═══ Data excerpts

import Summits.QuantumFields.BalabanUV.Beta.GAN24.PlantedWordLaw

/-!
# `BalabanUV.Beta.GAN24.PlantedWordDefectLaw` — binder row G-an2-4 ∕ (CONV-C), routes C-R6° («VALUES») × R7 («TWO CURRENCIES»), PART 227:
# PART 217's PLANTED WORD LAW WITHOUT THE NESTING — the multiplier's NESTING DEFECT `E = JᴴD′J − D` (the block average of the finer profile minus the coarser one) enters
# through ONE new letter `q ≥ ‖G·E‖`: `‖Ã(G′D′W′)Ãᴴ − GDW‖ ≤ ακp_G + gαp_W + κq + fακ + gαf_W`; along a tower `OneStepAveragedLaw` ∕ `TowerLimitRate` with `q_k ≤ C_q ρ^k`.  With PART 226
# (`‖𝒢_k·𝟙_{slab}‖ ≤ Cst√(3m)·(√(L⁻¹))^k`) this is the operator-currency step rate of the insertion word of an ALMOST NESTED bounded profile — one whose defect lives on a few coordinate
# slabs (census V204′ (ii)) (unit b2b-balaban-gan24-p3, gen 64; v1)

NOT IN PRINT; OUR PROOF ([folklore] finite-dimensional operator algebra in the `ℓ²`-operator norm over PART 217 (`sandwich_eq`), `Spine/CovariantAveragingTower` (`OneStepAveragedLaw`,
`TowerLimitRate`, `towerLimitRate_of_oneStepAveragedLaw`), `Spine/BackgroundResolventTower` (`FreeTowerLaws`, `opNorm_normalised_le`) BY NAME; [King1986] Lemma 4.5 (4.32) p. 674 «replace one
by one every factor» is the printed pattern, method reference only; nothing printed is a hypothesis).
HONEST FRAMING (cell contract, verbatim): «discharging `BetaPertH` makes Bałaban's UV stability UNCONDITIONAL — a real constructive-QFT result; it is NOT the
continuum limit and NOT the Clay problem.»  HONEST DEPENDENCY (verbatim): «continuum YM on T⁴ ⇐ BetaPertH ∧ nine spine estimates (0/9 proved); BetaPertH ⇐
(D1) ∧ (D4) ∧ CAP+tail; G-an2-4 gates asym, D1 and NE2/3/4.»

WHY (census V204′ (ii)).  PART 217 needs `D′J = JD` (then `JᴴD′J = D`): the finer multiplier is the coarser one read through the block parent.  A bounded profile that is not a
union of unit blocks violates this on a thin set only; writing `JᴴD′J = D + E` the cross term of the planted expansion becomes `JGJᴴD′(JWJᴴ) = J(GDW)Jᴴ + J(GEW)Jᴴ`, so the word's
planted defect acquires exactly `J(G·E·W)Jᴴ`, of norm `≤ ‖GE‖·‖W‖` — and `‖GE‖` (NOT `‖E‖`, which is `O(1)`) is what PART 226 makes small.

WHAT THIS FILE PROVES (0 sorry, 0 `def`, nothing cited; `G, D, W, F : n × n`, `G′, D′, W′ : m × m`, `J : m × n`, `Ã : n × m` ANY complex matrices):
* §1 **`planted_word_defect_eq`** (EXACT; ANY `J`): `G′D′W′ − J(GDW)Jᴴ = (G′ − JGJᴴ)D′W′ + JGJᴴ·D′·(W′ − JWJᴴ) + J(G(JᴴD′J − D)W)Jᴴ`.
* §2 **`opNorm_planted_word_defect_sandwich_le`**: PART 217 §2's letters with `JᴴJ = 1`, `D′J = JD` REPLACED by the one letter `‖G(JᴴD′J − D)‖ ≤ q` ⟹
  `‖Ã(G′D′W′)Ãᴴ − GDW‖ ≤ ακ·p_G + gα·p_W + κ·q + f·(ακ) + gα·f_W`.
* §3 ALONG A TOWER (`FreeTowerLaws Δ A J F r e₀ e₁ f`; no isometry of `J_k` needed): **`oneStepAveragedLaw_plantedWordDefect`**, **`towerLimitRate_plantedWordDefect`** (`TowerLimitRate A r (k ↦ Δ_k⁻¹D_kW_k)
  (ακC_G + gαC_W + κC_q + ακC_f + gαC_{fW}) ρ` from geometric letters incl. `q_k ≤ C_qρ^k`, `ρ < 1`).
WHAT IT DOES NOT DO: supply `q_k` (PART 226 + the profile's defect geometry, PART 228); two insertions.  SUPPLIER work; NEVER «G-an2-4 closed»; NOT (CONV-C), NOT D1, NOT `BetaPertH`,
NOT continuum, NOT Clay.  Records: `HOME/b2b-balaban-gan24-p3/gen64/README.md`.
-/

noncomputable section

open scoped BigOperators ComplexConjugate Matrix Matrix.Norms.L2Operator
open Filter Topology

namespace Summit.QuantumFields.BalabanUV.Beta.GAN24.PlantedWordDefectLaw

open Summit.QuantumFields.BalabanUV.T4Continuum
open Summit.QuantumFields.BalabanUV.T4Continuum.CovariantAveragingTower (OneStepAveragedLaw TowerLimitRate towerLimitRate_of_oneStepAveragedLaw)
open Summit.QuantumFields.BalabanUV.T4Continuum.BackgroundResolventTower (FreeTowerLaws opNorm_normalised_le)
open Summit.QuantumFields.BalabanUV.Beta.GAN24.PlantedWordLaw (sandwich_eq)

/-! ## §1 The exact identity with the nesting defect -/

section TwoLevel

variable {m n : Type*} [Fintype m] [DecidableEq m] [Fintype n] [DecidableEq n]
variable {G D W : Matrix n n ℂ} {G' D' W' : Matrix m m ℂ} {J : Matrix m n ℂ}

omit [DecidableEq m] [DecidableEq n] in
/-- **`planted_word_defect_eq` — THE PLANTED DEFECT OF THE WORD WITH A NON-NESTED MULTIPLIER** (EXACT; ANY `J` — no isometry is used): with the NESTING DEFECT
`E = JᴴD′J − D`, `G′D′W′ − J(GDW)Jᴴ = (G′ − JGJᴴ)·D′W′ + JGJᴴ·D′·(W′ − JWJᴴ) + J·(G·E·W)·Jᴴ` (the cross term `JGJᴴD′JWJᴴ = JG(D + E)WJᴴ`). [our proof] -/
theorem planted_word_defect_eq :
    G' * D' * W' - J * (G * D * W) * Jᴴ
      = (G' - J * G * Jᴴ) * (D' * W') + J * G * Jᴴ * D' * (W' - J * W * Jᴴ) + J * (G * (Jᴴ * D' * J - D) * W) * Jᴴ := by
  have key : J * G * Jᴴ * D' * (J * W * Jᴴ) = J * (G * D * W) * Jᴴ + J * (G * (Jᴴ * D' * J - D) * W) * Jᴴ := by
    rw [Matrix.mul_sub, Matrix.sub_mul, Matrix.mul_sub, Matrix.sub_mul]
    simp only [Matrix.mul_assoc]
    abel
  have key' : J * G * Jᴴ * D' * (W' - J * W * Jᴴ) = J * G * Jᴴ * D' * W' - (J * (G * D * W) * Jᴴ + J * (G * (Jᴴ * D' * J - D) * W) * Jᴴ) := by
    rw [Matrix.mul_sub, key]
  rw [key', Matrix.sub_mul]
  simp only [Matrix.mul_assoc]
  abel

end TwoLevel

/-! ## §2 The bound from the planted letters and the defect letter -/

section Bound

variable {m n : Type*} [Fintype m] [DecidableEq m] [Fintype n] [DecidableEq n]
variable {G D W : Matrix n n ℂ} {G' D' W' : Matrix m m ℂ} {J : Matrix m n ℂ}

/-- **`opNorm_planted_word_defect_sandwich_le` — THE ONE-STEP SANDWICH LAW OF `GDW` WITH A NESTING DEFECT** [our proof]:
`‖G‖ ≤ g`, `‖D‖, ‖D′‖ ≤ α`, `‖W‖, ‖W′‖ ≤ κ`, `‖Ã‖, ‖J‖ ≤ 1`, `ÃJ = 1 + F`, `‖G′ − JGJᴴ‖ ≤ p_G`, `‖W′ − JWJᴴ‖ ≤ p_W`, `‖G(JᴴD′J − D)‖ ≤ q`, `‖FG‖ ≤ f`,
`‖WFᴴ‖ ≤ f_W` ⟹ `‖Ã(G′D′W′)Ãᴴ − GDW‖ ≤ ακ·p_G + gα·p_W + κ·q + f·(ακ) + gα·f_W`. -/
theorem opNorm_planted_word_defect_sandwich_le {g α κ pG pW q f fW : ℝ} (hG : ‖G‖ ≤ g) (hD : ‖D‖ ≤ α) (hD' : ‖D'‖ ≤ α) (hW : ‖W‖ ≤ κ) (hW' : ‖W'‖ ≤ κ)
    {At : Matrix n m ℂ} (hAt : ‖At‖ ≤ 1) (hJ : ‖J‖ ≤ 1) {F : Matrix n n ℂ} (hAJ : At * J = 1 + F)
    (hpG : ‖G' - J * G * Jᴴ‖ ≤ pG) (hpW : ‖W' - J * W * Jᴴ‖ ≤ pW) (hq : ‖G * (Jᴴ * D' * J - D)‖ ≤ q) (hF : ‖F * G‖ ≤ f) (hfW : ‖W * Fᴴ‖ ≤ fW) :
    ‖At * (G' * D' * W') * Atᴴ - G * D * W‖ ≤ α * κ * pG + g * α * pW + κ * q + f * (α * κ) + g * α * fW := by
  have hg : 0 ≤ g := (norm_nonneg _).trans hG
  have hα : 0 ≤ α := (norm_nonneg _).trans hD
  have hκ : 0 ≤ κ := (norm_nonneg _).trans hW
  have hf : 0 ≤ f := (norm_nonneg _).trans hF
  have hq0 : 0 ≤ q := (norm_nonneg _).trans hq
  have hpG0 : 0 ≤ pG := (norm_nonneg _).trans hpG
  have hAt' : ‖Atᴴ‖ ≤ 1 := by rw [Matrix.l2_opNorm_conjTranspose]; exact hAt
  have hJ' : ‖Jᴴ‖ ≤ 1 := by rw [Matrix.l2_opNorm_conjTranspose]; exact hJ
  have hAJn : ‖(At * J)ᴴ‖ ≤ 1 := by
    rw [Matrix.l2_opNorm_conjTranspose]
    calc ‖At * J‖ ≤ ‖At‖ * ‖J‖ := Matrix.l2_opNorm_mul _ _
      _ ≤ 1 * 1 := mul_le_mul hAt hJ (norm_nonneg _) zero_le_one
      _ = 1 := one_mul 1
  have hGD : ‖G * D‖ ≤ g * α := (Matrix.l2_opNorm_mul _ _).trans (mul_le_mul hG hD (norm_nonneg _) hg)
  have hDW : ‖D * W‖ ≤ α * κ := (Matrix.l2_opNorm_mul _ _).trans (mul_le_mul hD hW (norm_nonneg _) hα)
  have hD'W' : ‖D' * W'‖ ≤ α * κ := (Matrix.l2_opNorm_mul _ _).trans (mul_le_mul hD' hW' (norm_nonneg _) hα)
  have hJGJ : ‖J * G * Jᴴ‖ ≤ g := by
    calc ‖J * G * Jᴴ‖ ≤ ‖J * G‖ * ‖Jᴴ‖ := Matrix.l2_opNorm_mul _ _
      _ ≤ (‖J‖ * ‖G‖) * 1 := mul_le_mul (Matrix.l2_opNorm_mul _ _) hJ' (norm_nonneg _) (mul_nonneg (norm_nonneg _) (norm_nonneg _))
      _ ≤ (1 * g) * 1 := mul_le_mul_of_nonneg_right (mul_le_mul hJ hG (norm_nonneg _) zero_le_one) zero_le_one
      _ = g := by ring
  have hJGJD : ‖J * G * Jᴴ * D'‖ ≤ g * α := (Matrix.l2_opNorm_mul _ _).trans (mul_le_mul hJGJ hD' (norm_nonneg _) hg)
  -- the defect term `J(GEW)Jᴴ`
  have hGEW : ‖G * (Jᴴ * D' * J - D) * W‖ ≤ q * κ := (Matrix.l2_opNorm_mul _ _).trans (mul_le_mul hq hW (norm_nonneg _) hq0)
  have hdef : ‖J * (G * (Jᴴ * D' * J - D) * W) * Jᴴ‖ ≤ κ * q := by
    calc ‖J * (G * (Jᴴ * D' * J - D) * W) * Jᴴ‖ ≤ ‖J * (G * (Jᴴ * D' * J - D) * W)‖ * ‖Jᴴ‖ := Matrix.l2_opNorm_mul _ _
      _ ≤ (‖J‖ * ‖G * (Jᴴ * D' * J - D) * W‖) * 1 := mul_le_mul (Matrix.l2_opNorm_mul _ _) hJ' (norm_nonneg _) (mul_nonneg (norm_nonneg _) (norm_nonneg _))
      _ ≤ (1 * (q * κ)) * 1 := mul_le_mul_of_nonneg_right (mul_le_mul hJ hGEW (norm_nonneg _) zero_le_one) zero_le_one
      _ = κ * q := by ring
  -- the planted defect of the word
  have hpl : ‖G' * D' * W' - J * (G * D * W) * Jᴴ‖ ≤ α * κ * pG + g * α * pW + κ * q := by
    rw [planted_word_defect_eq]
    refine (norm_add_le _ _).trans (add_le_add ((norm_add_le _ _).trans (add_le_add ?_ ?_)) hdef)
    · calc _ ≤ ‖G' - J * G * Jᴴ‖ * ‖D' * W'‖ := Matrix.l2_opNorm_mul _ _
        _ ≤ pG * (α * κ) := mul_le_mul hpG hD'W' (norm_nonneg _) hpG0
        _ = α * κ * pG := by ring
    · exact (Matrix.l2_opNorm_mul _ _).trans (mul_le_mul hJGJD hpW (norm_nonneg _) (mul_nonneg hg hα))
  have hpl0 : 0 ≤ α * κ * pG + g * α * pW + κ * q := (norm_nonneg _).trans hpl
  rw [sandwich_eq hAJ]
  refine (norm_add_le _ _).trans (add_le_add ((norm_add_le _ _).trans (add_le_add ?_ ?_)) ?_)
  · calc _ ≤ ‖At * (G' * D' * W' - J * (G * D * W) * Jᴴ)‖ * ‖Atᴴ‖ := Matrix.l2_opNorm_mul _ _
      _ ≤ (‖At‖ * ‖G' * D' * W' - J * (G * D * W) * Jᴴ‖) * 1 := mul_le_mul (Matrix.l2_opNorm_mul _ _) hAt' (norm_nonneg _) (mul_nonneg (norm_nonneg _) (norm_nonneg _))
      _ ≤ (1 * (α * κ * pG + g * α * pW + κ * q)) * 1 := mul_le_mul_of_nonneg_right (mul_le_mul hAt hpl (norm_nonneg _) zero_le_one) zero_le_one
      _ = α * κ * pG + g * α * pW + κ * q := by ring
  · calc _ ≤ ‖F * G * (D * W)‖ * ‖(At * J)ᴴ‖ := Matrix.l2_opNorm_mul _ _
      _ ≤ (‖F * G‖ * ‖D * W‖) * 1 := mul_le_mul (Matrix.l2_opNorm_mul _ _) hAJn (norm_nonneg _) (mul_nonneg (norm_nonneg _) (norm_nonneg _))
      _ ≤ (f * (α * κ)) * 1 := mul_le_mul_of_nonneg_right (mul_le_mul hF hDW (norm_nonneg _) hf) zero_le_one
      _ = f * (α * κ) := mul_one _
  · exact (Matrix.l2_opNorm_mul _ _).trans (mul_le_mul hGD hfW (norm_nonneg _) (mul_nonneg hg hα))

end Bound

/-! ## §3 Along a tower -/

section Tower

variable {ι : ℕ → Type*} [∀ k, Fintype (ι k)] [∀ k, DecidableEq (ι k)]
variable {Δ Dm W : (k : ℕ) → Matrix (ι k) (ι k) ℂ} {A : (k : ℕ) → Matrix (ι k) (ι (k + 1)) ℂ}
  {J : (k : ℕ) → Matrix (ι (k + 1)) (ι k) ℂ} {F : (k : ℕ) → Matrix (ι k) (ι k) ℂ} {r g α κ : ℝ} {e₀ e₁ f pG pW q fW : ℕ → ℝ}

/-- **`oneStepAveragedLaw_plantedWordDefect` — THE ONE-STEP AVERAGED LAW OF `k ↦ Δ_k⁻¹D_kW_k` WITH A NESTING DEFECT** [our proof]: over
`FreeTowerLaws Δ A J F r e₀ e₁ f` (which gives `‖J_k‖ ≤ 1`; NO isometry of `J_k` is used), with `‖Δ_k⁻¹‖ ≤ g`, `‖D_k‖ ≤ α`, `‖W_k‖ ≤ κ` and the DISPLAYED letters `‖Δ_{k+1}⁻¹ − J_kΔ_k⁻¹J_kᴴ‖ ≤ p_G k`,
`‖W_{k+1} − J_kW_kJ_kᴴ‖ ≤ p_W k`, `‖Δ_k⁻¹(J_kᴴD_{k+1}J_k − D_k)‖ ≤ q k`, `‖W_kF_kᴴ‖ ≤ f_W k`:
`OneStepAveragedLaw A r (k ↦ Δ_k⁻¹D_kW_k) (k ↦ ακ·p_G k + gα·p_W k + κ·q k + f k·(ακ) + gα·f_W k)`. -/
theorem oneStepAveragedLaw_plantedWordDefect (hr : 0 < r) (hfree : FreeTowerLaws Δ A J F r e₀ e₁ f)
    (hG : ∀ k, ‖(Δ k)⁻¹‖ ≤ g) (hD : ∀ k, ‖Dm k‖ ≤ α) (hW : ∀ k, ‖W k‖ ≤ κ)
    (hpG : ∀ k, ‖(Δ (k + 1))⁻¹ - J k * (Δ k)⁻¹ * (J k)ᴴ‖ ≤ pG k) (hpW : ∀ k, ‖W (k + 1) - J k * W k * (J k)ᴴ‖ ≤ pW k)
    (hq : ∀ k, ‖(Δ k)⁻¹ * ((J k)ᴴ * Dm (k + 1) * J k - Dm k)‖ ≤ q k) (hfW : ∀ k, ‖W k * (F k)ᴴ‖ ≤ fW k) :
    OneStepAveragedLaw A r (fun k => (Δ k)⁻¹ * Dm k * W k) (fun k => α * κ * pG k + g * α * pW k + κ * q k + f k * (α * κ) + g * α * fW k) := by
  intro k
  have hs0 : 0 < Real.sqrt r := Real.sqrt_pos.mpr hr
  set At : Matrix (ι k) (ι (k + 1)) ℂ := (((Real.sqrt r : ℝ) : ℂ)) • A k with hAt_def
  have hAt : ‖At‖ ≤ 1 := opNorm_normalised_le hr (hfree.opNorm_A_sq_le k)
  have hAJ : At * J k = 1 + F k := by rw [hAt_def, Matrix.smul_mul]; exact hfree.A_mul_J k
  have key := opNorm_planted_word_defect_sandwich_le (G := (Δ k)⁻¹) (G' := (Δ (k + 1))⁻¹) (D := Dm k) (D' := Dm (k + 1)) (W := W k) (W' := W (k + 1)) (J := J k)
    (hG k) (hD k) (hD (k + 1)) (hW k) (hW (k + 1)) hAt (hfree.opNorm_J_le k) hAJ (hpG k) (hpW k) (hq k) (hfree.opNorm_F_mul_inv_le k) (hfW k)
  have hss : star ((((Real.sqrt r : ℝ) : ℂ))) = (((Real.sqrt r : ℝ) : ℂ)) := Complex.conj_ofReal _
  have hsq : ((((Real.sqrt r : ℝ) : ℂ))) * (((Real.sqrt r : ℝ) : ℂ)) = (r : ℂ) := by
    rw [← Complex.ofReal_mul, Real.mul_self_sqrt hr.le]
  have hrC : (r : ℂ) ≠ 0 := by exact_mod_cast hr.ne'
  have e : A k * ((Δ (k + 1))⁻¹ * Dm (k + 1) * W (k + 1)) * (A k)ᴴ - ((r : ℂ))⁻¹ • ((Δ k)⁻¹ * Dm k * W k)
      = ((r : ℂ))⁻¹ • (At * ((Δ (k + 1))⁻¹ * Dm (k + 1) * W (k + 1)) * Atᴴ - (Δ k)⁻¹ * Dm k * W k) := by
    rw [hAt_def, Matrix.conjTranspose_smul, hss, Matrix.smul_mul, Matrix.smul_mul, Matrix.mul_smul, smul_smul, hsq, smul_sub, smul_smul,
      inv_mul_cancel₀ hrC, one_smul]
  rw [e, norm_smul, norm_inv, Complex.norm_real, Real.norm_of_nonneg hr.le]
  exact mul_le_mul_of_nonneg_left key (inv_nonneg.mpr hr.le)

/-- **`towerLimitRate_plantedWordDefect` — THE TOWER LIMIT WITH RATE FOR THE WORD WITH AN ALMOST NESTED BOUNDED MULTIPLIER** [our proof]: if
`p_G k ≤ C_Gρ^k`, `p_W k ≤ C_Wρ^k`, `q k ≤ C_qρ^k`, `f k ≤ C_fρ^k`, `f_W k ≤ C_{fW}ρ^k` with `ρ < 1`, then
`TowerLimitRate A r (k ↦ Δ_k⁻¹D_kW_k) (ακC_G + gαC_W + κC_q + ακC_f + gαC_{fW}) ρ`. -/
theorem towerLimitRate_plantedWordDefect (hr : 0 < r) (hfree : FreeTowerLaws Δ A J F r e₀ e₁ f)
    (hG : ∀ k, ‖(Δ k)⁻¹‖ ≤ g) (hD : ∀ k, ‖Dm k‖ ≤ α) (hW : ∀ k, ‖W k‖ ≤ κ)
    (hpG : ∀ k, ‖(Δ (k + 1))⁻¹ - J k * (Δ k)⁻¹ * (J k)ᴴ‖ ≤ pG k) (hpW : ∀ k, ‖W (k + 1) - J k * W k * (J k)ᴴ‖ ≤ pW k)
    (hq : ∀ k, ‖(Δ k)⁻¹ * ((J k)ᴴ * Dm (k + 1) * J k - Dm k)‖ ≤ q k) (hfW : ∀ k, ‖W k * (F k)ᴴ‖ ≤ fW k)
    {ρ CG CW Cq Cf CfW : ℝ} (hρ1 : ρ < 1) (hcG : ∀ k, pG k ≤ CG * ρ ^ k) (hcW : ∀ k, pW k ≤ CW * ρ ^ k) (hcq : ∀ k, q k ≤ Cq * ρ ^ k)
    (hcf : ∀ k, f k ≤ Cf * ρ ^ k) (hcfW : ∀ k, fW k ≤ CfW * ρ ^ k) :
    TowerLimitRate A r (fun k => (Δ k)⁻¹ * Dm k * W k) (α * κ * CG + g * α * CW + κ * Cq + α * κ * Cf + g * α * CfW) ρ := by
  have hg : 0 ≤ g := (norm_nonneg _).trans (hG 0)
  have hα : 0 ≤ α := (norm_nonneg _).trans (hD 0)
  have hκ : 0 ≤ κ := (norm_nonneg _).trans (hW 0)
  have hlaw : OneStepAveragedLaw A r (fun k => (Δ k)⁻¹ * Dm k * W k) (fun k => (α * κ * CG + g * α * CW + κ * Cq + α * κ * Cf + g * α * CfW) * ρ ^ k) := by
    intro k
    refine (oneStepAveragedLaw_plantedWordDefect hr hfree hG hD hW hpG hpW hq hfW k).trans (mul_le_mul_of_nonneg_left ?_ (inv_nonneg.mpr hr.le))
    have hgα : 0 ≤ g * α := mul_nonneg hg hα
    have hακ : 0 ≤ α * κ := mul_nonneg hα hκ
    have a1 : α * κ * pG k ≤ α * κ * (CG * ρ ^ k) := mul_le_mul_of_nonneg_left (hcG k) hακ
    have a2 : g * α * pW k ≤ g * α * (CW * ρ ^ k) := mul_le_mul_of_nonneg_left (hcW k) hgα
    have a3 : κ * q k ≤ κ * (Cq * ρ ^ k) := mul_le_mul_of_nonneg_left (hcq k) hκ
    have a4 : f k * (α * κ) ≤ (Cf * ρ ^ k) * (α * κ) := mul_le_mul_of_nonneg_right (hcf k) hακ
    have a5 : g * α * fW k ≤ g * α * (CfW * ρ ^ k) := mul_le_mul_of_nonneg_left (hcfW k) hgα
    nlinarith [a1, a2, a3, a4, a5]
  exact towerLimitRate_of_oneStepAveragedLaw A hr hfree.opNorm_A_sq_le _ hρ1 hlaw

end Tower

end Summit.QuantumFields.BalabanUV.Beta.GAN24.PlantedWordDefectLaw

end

══════

§ **Exercise objective**: Begin at the first line of the records above and restate each line word for word, stopping after the line with "# PART 217's".

§ **Exercise response**:
import Summits.QuantumFields.BalabanUV.Beta.GAN24.PlantedWordLaw

/-!
# `BalabanUV.Beta.GAN24.PlantedWordDefectLaw` — binder row G-an2-4 ∕ (CONV-C), routes C-R6° («VALUES») × R7 («TWO CURRENCIES»), PART 227:
# PART 217's PLANTED WORD LAW WITHOUT THE NESTING — the multiplier's NESTING DEFECT `E = JᴴD′J − D` (the block average of the finer profile minus the coarser one) enters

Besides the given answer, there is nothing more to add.